- **About this exercise**:
Among the entries below, take the line with "(§2∕§3 supply them)." and the line with "Real.exp_le_exp.mpr (by nlinarith)", and output them and every line between them exactly, with nothing else.

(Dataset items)

****

import Summits.QuantumFields.BalabanUV.Beta.D1BFx.LatticeHLSDamped

/-!
# `BalabanUV.Gaps.ProfileLegComposition` — cell `pub-balaban-gaps` (YM blitz Y1), track G1, seat g1-p1 (GEN 6), row (D1): **«PROFILE LEG COMPOSITION»** —
# the ENTRY PROFILE of a composite leg `comp K₁ K₂` (`ExpKernelCalculus.comp`: a `tsum` over the middle site and a finite fibre sum) from damped entry
# profiles of its factors: (C1) ONE SINGULAR CENTRE (`a ≤ d−1`) against a FLAT damped factor, either order — flat output, damped at half the rate,
# constant `B_{d,a}(ε)` (`≤ B_{d,a}(δ)·n^{d−a}` at `ε = δ∕n`); (C2) TWO SINGULAR CENTRES, SUPER-CRITICAL (`a, b ≤ d−1`, `a+b ≥ d+1`) — a damped profile of
# exponent `a+b−d` again (lattice HLS); (C3) RIGHT (and left) DIFFERENCES COMMUTE WITH THE OTHER FACTOR; (C4) the ONE-POWER TRADE
# `nrm^{−b}·e^{−ε‖·‖} ≤ (1 + 2∕ε)·nrm^{−(b+1)}·e^{−(ε∕2)‖·‖}` turning a critical pair `a + b = d` into (C2) at `a + (b+1) = d + 1`.

WHY: b2b leaf-04 g26 W-1 (pub-balaban journal l.50800) COMMISSIONED these shapes (C1)–(C4) on this seat's ASK (INTENT I-gapsg1p1-14 l.50661) as
«GHOST-N8-SPEC v0.2 §3″ (O8) F3's GENERIC HALF» — named consumer leaf-04 (F3's instances `P∘G, G∘P, G∘(P∘G), G∘G` + right differences, then F5's
twelve ghost-rest rows).  Outputs are in the hypothesis shape of `D1BFx/ProfileWordFamilies.abs_biBubble_le_of_profiles` (`κ ∕ nrm^a · e^{−ε‖·‖∞}`) so a
composite leg plugs into the (d1) letters BY NAME.  Engines (leaf-04's HLS kit, BY NAME): `LatticeHLSDamped.abs_sum_mul_le_of_damped_profiles` ∕
`abs_sum_mul_le_of_damped_flat`, `LatticeHLSPairing.abs_sum_fibre_mul_le`, `LatticeHLSProfiles.summable_and_abs_tsum_le_of_abs_sum_le`,
`LatticeHLSRadial.pow_mul_exp_neg_le`.
HONEST FRAMING (cell rule, page 1 of everything).  WHAT THIS IS: [folklore] `tsum`∕lattice-sum bookkeeping over ARBITRARY matrix kernels
`K₁ K₂ : MKer d F` with every profile a DISPLAYED `∀`-hypothesis; no road object (`Ggh`, `Pgt`, columns) appears — the instances are leaf-04's F3.
WHAT THIS IS NOT: nothing of Bałaban's is asserted, used or discharged; no (1.22) row; no word bound; [B12] Thm 2 stays UNPROVED in print; binder (D1)
is NOT discharged; 0∕4 row-D1 binders; (K) NOT closed; NOT `BetaPertH`, NOT the continuum limit on ℝ⁴, NOT a mass gap, NOT Clay.
HONEST DEPENDENCY (cell records, verbatim): «continuum YM on T⁴ ⇐ BetaPertH ∧ nine spine estimates (0/9 proved); BetaPertH ⇐ (D1) ∧ (D4) ∧ CAP+tail;
G-an2-4 gates asym, D1 and NE2/3/4.»  ABSOLUTE RULE (cell charter, verbatim): «No internally-minted statement may enter as a cited fact. Every
hypothesis is either kernel-proved in this package or a verbatim quotation of a PUBLISHED theorem with page reference.»  No `def`, no `def … : Prop`,
nothing cited as mathematics, 0 sorry, axioms ⊆ the standard trio.

CONTENT ([folklore]; `Site d = Fin d → ℤ`, `MKer d F`, `comp` from `ExpKernelCalculus`; `nrm = max(1,‖·‖∞)`, `supNorm` from `PoissonInterior`;
`C_d := d·2^{d+3}·9^{d−1}`, `B_{d,a}(ε) := 1 + 2d·3^{d−1}·((d−1−a)!·(4∕ε)^{d−1−a}·(1+4∕ε))`):
* §0 `comp_eq_applyK` (`rfl`), `profile_mul_div_comm`, `exp_supNorm_sub_comm`, `exp_damp_mono`; §1 THE MAJORANT ENGINE `sum_abs_compTerm_le_of_majorants`
  ∕ **`summable_and_abs_comp_le_of_majorants`** (fibrewise majorants + a uniform bound on `Σ_{y∈S}|M₁M₂|` ⟹ middle sum summable, `|comp …| ≤ |F|·Bnd`).
* §2 (C2) **`abs_comp_le_of_profiles_super`**: `|comp K₁ K₂ x z g f| ≤ (|F|·κ₁·κ₂·C_d)∕nrm(x−z)^{a+b−d}·e^{−ε‖x−z‖∞}` (+ `summable_and_…_super`).
* §3 (C1) **`abs_comp_le_of_profiles_singular_flat`** ∕ **`abs_comp_le_of_profiles_flat_singular`**: `≤ |F|·κ₁·κ₂·B_{d,·}(ε)·e^{−(ε∕2)‖x−z‖∞}` (`ε > 0`)
  (+ `summable_and_…` twins); scale-`n` readings `…_scale` (`ε = δ∕n`, `n ≥ 1`: `≤ (|F|·κ₁·κ₂·B_{d,·}(δ)·n^{d−·})∕nrm(x−z)^0·e^{−(δ∕2∕n)‖x−z‖∞}`).
* §4 (C3) **`comp_sub_right`**, **`comp_shift_sub_eq_comp_diff`** (`comp K₁ K₂ x (z+e) g f − comp K₁ K₂ x z g f = comp K₁ (D_e K₂) x z g f`),
  `comp_shift_left_sub_eq_comp_diff`, under the two middle summabilities (§2∕§3 supply them).
* §5 (C4) **`profile_trade_one_power`** and **`abs_comp_le_of_profiles_crit_trade`** (`a ≤ d−1`, `b+1 ≤ d−1`, `a + b = d`):
  `|comp K₁ K₂ x z g f| ≤ (|F|·κ₁·(κ₂·(1+2∕ε))·C_d)∕nrm(x−z)^1·e^{−(ε∕2)‖x−z‖∞}`.
Unit `pub-balaban-gaps-g1-p1` (GEN 6), cell pub-balaban-gaps track G1 (binder (D1)); bus INTENT I-gapsg1p1-15; named consumer b2b leaf-04 g26 F3∕F5.
-/

namespace Summit.QuantumFields.BalabanUV.Gaps.ProfileLegComposition

open Finset
open scoped BigOperators
open Literature.MathematicalPhysics.QuantumFieldTheory.Balaban1983to89.Beta
open ExpKernelCalculus (Site MKer comp)
open PoissonInterior (supNorm nrm nrm_pos nrm_neg supNorm_neg one_le_nrm supNorm_le_nrm)
open Summit.QuantumFields.BalabanUV.Beta.D1BFx
open Summit.QuantumFields.BalabanUV.Beta.D1BFx.LatticeHLSRadial (pow_mul_exp_neg_le)
open Summit.QuantumFields.BalabanUV.Beta.D1BFx.LatticeHLSProfiles (summable_and_abs_tsum_le_of_abs_sum_le)
open Summit.QuantumFields.BalabanUV.Beta.D1BFx.LatticeHLSPairing (abs_sum_fibre_mul_le)
open Summit.QuantumFields.BalabanUV.Beta.D1BFx.LatticeHLSDamped (abs_sum_mul_le_of_damped_profiles abs_sum_mul_le_of_damped_flat)
open Summit.QuantumFields.BalabanUV.Beta.D1BFx.RankOneBubble (applyK)

noncomputable section

variable {d : ℕ} {F : Type*} [Fintype F]

/-! ## §0 The bridge to `applyK` and the two spellings of a profile -/

/-- [folklore] `comp K₁ K₂ x z g f = applyK K₁ (fun y h => K₂ y z h f) x g` — definitional. -/
theorem comp_eq_applyK (K₁ K₂ : MKer d F) (x z : Site d) (g f : F) :
    comp K₁ K₂ x z g f = applyK K₁ (fun y h => K₂ y z h f) x g := rfl

omit [Fintype F] in
/-- [folklore] The two spellings of one profile: `κ ∕ N · E = κ · E ∕ N`. -/
theorem profile_mul_div_comm (κ N E : ℝ) : κ / N * E = κ * E / N := by
  rw [div_mul_eq_mul_div]

omit [Fintype F] in
/-- [folklore] `e^{−ε‖x−y‖∞} = e^{−ε‖y−x‖∞}`. -/
theorem exp_supNorm_sub_comm (ε : ℝ) (x y : Site d) :
    Real.exp (-ε * supNorm (x - y)) = Real.exp (-ε * supNorm (y - x)) := by
  rw [← supNorm_neg (x - y), neg_sub]

omit [Fintype F] in
/-- [folklore] Weakening the damping rate: `e^{−ε t} ≤ e^{−ε′ t}` for `ε′ ≤ ε`, `t ≥ 0`. -/
theorem exp_damp_mono {ε ε' t : ℝ} (hε' : ε' ≤ ε) (ht : 0 ≤ t) : Real.exp (-ε * t) ≤ Real.exp (-ε' * t) :=
  Real.exp_le_exp.mpr (by nlinarith)

/-! ## §1 The majorant engine: fibre sum out, uniform partial sums, `tsum` -/

section Majorant

/-- [folklore] **THE MAJORANT ENGINE, PARTIAL SUMS**: fibrewise majorants `|K₁ x y g h| ≤ M₁ y` (`M₁ ≥ 0`), `|K₂ y z h f| ≤ M₂ y` and a uniform bound
`Σ_{y∈S} |M₁ y·M₂ y| ≤ Bnd` on all finite `S` give `Σ_{y∈S} |Σ_h K₁ x y g h·K₂ y z h f| ≤ |F|·Bnd`. -/
theorem sum_abs_compTerm_le_of_majorants {K₁ K₂ : MKer d F} {x z : Site d} {g f : F} {M₁ M₂ : Site d → ℝ} {Bnd : ℝ}
    (hM₁ : ∀ y, 0 ≤ M₁ y) (hK₁ : ∀ y h, |K₁ x y g h| ≤ M₁ y) (hK₂ : ∀ y h, |K₂ y z h f| ≤ M₂ y)
    (hB : ∀ S : Finset (Site d), ∑ y ∈ S, |M₁ y * M₂ y| ≤ Bnd) (S : Finset (Site d)) :
    ∑ y ∈ S, |∑ h, K₁ x y g h * K₂ y z h f| ≤ Fintype.card F * Bnd := by
  calc ∑ y ∈ S, |∑ h, K₁ x y g h * K₂ y z h f| ≤ ∑ y ∈ S, Fintype.card F * (M₁ y * M₂ y) :=
        Finset.sum_le_sum fun y _ =>
          abs_sum_fibre_mul_le (ψ := fun y h => K₁ x y g h) (χ := fun y h => K₂ y z h f) (hM₁ y) y (hK₁ y) (hK₂ y)
    _ ≤ ∑ y ∈ S, Fintype.card F * |M₁ y * M₂ y| :=
        Finset.sum_le_sum fun y _ => mul_le_mul_of_nonneg_left (le_abs_self _) (Nat.cast_nonneg _)
    _ = Fintype.card F * ∑ y ∈ S, |M₁ y * M₂ y| := by rw [Finset.mul_sum]
    _ ≤ Fintype.card F * Bnd := mul_le_mul_of_nonneg_left (hB S) (Nat.cast_nonneg _)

****

- **Finished exercise**:
  `comp_shift_left_sub_eq_comp_diff`, under the two middle summabilities (§2∕§3 supply them).
* §5 (C4) **`profile_trade_one_power`** and **`abs_comp_le_of_profiles_crit_trade`** (`a ≤ d−1`, `b+1 ≤ d−1`, `a + b = d`):
  `|comp K₁ K₂ x z g f| ≤ (|F|·κ₁·(κ₂·(1+2∕ε))·C_d)∕nrm(x−z)^1·e^{−(ε∕2)‖x−z‖∞}`.
Unit `pub-balaban-gaps-g1-p1` (GEN 6), cell pub-balaban-gaps track G1 (binder (D1)); bus INTENT I-gapsg1p1-15; named consumer b2b leaf-04 g26 F3∕F5.
-/

namespace Summit.QuantumFields.BalabanUV.Gaps.ProfileLegComposition

open Finset
open scoped BigOperators
open Literature.MathematicalPhysics.QuantumFieldTheory.Balaban1983to89.Beta
open ExpKernelCalculus (Site MKer comp)
open PoissonInterior (supNorm nrm nrm_pos nrm_neg supNorm_neg one_le_nrm supNorm_le_nrm)
open Summit.QuantumFields.BalabanUV.Beta.D1BFx
open Summit.QuantumFields.BalabanUV.Beta.D1BFx.LatticeHLSRadial (pow_mul_exp_neg_le)
open Summit.QuantumFields.BalabanUV.Beta.D1BFx.LatticeHLSProfiles (summable_and_abs_tsum_le_of_abs_sum_le)
open Summit.QuantumFields.BalabanUV.Beta.D1BFx.LatticeHLSPairing (abs_sum_fibre_mul_le)
open Summit.QuantumFields.BalabanUV.Beta.D1BFx.LatticeHLSDamped (abs_sum_mul_le_of_damped_profiles abs_sum_mul_le_of_damped_flat)
open Summit.QuantumFields.BalabanUV.Beta.D1BFx.RankOneBubble (applyK)

noncomputable section

variable {d : ℕ} {F : Type*} [Fintype F]

/-! ## §0 The bridge to `applyK` and the two spellings of a profile -/

/-- [folklore] `comp K₁ K₂ x z g f = applyK K₁ (fun y h => K₂ y z h f) x g` — definitional. -/
theorem comp_eq_applyK (K₁ K₂ : MKer d F) (x z : Site d) (g f : F) :
    comp K₁ K₂ x z g f = applyK K₁ (fun y h => K₂ y z h f) x g := rfl

omit [Fintype F] in
/-- [folklore] The two spellings of one profile: `κ ∕ N · E = κ · E ∕ N`. -/
theorem profile_mul_div_comm (κ N E : ℝ) : κ / N * E = κ * E / N := by
  rw [div_mul_eq_mul_div]

omit [Fintype F] in
/-- [folklore] `e^{−ε‖x−y‖∞} = e^{−ε‖y−x‖∞}`. -/
theorem exp_supNorm_sub_comm (ε : ℝ) (x y : Site d) :
    Real.exp (-ε * supNorm (x - y)) = Real.exp (-ε * supNorm (y - x)) := by
  rw [← supNorm_neg (x - y), neg_sub]

omit [Fintype F] in
/-- [folklore] Weakening the damping rate: `e^{−ε t} ≤ e^{−ε′ t}` for `ε′ ≤ ε`, `t ≥ 0`. -/
theorem exp_damp_mono {ε ε' t : ℝ} (hε' : ε' ≤ ε) (ht : 0 ≤ t) : Real.exp (-ε * t) ≤ Real.exp (-ε' * t) :=
  Real.exp_le_exp.mpr (by nlinarith)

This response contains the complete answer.